Same for DOS era 3D, I actually do love how Doom, Daggerfall, Arena, Tomb Raider, etc. look with nearest-neighbour texture mapping and all. Gives them tons of character.
With Doom, Daggerfall and Arena, you're totally right.
Because they use simple 3D where it actually works: environments - and they're too early to put "fancy" effects on them making them look horrible.
The characters, models, animations are beautiful 2D, and that will never look bad - which is why those games age so well.
But Tomb Raider? You gotta be kidding me.
The environments? Look fine, sure.
But all those models look like ass, Lara's pyramid boobs became a meme for a reason.
Honestly, just watch this:
https://www.youtube.com/watch?v=0iAd4egX2PA&ab_channel=YouGamersTV
It's not pretty, though I will say the animation quality of the models is a lot better than some later games. Models themselves look like all 3D models did at the time, blocky stick figures. Especially for games that are not heavily stylized, that just doesn't work.
These games actually look a lot worse as rendered by current gen graphics cards at HD resolutions on LCD displays. *That* looks too clean, too sharp, too smooth etc. On real hardware they look a lot more gritty which I prefer.
There is some truth to this, but that's not much of an argument:
"You don't notice how bad it looks if you degrade your hardware to the same level of shit"

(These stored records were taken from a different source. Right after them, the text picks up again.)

import Summits.Ventures.CertifiedArithmetic.LowPrec.GemmBinary16Step
import Summits.Ventures.CertifiedArithmetic.LowPrec.GemmThetaE2M1Data

/-!
# The θ-certificate of E2M1²→binary16 sequential accumulation: data and Boolean checkers

HONEST FRAMING (venture CertifiedArithmetic / cell `pub-lowprec`, seat gemm, gen 10): certified error
envelopes and provably optimal rounding/accumulation schemes for low-precision formats under stated
cost models; every table by two implementations; no hardware or vendor claims.

Paper `gemm.tex` §Regimes, Prop. Θ(i) for the configuration E2M1·E2M1 products accumulated
sequentially in IEEE `binary16` under round-to-nearest-even — in the cell's Lean model `roundNE`,
which saturates at `±65504` (on inputs none of whose partial sums reaches the overflow threshold
`65520`, the paper's `FIN(n)`, this is IEEE arithmetic; the saturating transitions are self-loops of
the two states `±65504` and are covered by the certificate like every other absorption).  Grid: every
product is `Q/4` with `Q` one of the 37 integers of `ThetaE2M1.lamQ` (`GemmThetaE2M1Data.lean`,
`|Q| ≤ 144`).  The accumulator graph has the 18431 states `S = {±v : v ∈ ¼ℤ ∩ binary16}` — EVERY
`binary16` value on the quarter grid is reachable — indexed `i < 9216` ↦ magnitude `valG i` in quarter
units: `i` itself below `2048` (`v < 512`, where the quarter grid is finer than the format), then
7 binades of 1024 values `(1024 + t)·2^e`, `e = 1..7`, the last one ending at `4 · 65504`; there is
no separate top state.  The potential `Φ` of the certificate (computed by the cell's two
implementations `code/gemm/theta_{a,b}.py`) has on this graph the CLOSED FORM `psiNat` — `Φ(v) = v`
below `512` and `base_e + sOdd_e·⌈t/2⌉` on binade `e` (seven pairs of integers; inside a binade the
potential increases only on passing to an odd significand) — which the generator
`code/gemm/lean_theta/fp16/gen_fp16.py` (implementation C: its own integer rounding, checked equal to
a saturating binary16 RNE formula on 95,000 grid points incl. the top and every binade edge; its own
edge classification; `θ` recomputed as `min Φ/c = 833/4`, attained only at `v = 32832`, `c = 16`, `Φ = 3332`) asserted equal to
the implementations' table at all 9216 magnitudes; it is merely TRANSCRIBED here: the kernel re-verifies
every inequality `Φ` is used in.  `edgeOK` is the Boolean checker of the seven finite facts behind
Prop. Θ(i) with the constants `θ = 833/4`, `ρ = 7/2`, `β_pair = 23/2`, `κ = 4/833` (scaled to integer
inequalities in quarter units): closure of `S` under every letter, the potential inequality
`Φ(w) ≤ Φ(v) + d` along moves, the capacity inequality `θ|q| ≤ Φ(v)` at absorptions of negative
letters, `δ ≤ ρ d` on paid moves, and for free moves (`d = 0`) `δ ≤ κ Φ(v)` and `δ + δ' ≤ β_pair d'`
for every next move.  The files `GemmThetaE2M1Fp16Check*.lean` check all `2 · 9216 · 37 = 681,984`
edges (and the successor edges of the 7167 free moves) by `decide +kernel` through the
saturating integer rounding `rneB16 2` (`GemmBinary16Step.lean`: RNE to 11 significant bits, binade by
`Nat.log2`, inputs at or above `4 · 65504` to the top); `GemmThetaE2M1Fp16.lean` turns them into the
hypotheses of the generic soundness theorem via `flStep_binary16`.
-/

namespace Literature.ComputerArithmetic.FloatingPoint

namespace MiniFloat

namespace ThetaE2M1Fp16

open ThetaE2M1 (lamQ)

/-- Magnitude (quarter units) of the nonnegative state with index `i < 9216`: `i` itself below `2048`,
then 7 binades of 1024 values `(1024 + t) · 2^e` (`e = 1..7`; larger indices continue the pattern and
are not states). [cell, gemm.tex §Regimes] -/
def valG (i : ℕ) : ℕ :=
  if i < 2048 then i else (1024 + (i - 2048) % 1024) * 2 ^ ((i - 2048) / 1024 + 1)

/-- Index of a magnitude (a left inverse of `valG` on its image; other inputs are caught by the
closure check `valG (idxG n) = n ∧ idxG n < 9216`); binade by `Nat.log2`. [cell] -/
def idxG (n : ℕ) : ℕ :=
  if n < 2048 then n else let k := Nat.log2 n - 10; 2048 + 1024 * (k - 1) + (n / 2 ^ k - 1024)

/-- Closed-form potential, per binade `e = 1..7`: the value at `t = 0`. [cell certificate
certs/gemm/regimes/theta_ocp_e2m1_ocp_e2m1_binary16 — transcribed] -/
def psiBase : List ℤ :=
  [2048, 3072, 4096, 6144, 7168, 9216, 13312]

/-- Closed-form potential, per binade: the increment at odd `t` (none at even `t`).
[cell certificate — transcribed] -/
def psiOdd : List ℤ :=
  [2, 2, 4, 2, 4, 8, 16]

/-- `4 · Φ` at a nonnegative magnitude `n` (quarter units): `n` itself below `2048` (the exact region
`Φ(v) = v`, `v < 512`), else the closed form of its binade. [cell] -/
def psiNat (n : ℕ) : ℤ :=
  if n < 2048 then (n : ℤ)
  else
    let k := Nat.log2 n - 10
    let t := n / 2 ^ k - 1024
    psiBase.getD (k - 1) 0 + psiOdd.getD (k - 1) 0 * (((t + 1) / 2 : ℕ) : ℤ)

/-- `4 · Φ` at a signed state `V` (quarter units): `|V|` on the nonpositive side. [cell] -/
def psiZ (V : ℤ) : ℤ :=
  if V < 0 then -V else psiNat V.toNat

/-- The signed state with sign `σ` and index `i`. [cell] -/
def sval (σ : Bool) (i : ℕ) : ℤ :=
  if σ then -((valG i : ℕ) : ℤ) else ((valG i : ℕ) : ℤ)

/-- Successor state of `(σ, i)` under the letter `Q` (quarter units, saturating). [cell] -/
def WQ (σ : Bool) (i : ℕ) (Q : ℤ) : ℤ := rneB16 2 (sval σ i + Q)

/-- Gain `4δ` of the edge `(σ, i) → WQ` under `Q`. [cell, gemm.tex §Regimes] -/
def gainQ (σ : Bool) (i : ℕ) (Q : ℤ) : ℤ := WQ σ i Q - sval σ i - Q

/-- Deficit `4d = 4(|q| - δ)` of the edge. [cell, gemm.tex §Regimes] -/
def defQ (σ : Bool) (i : ℕ) (Q : ℤ) : ℤ := (Q.natAbs : ℤ) - gainQ σ i Q

/-- PAIR CHECK after a free move ending at `W` with gain `δf`: every letter `Q'` that moves `W`
satisfies `2 (δf + δ') ≤ 23 d'` (`β_pair = 23/2`). [cell, gemm.tex Lemma "moving walks"] -/
def pairOK (W δf : ℤ) : Bool :=
  lamQ.all fun Q' =>
    decide (rneB16 2 (W + Q') = W) ||
      decide (2 * (δf + (rneB16 2 (W + Q') - W - Q'))
        ≤ 23 * ((Q'.natAbs : ℤ) - (rneB16 2 (W + Q') - W - Q')))

/-- EDGE CHECK of the state `(σ, i)` under the letter `Q` (quarter units; `θ = 833/4`, `ρ = 7/2`,
`κ = 4/833`): at an absorption of a negative letter `833 · |Q| ≤ 4 · Φ`; at a move, closure
(`WQ` is a state), the potential inequality, and `2δ ≤ 7d` if paid, `833 δ ≤ 4 Φ(v)` plus
`pairOK` if free. [cell, gemm.tex §Regimes] -/
def edgeOK (σ : Bool) (i : ℕ) (Q : ℤ) : Bool :=
  if WQ σ i Q = sval σ i then decide (0 ≤ Q) || decide (833 * -Q ≤ 4 * psiZ (sval σ i))
  else
    decide (idxG (WQ σ i Q).natAbs < 9216) &&
    decide (valG (idxG (WQ σ i Q).natAbs) = (WQ σ i Q).natAbs) &&
    decide (psiZ (WQ σ i Q) ≤ psiZ (sval σ i) + defQ σ i Q) &&
    (if 0 < defQ σ i Q then decide (2 * gainQ σ i Q ≤ 7 * defQ σ i Q)
      else decide (833 * gainQ σ i Q ≤ 4 * psiZ (sval σ i)) && pairOK (WQ σ i Q) (gainQ σ i Q))

/-- ROW CHECK: every letter, both signs, for the state indices in `[a, a + l)`. [cell] -/
def rowsOK (a l : ℕ) : Bool :=
  (List.range' a l).all fun i => lamQ.all fun Q => edgeOK false i Q && edgeOK true i Q

/-- Row checks concatenate (explicit lengths). [folklore] -/
theorem rowsOK_append (a l₁ l₂ : ℕ) (h₁ : rowsOK a l₁ = true) (h₂ : rowsOK (a + l₁) l₂ = true) :
    rowsOK a (l₁ + l₂) = true := by
  unfold rowsOK at h₁ h₂ ⊢
  rw [List.all_eq_true] at h₁ h₂ ⊢
  intro i hi
  rw [List.mem_range'_1] at hi
  by_cases h : i < a + l₁
  · exact h₁ i (List.mem_range'_1.mpr ⟨hi.1, h⟩)
  · exact h₂ i (List.mem_range'_1.mpr ⟨not_lt.mp h, by omega⟩)

/-- START CHECK of a letter `Q`: it is a `binary16` value (`rneB16 2 Q = Q`), a state, and
`Φ(q) ≤ |q|`. [cell] -/
def startOK (Q : ℤ) : Bool :=
  decide (rneB16 2 Q = Q) && decide (idxG Q.natAbs < 9216) &&
    decide (valG (idxG Q.natAbs) = Q.natAbs) && decide (psiZ Q ≤ (Q.natAbs : ℤ))

/-- Every letter passes the start check. [cell certificate, kernel-checked] -/
theorem starts_ok (Q : ℤ) (hQ : Q ∈ lamQ) : startOK Q = true := by
  have h : (lamQ.all fun Q => startOK Q) = true := by decide +kernel
  exact List.all_eq_true.mp h Q hQ

end ThetaE2M1Fp16

end MiniFloat

end Literature.ComputerArithmetic.FloatingPoint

It would be nice if there was a kind of general emulation for older hardware resolution & monitors on modern hardware. As it is now, it would have to be implemented into each game, which of course can't happen.
Sounds like problems an enhanced edition could fix.
Theoretically, maybe.
If they rewrote the renderer completely, improved the textures (and I mean REALLY improve them, not just make them higher res which I think they did already?), improved the models, improved the animations, added more things to each scene, etc.
But that would be so much work, it would be a remake or remaster more than an enhanced edition.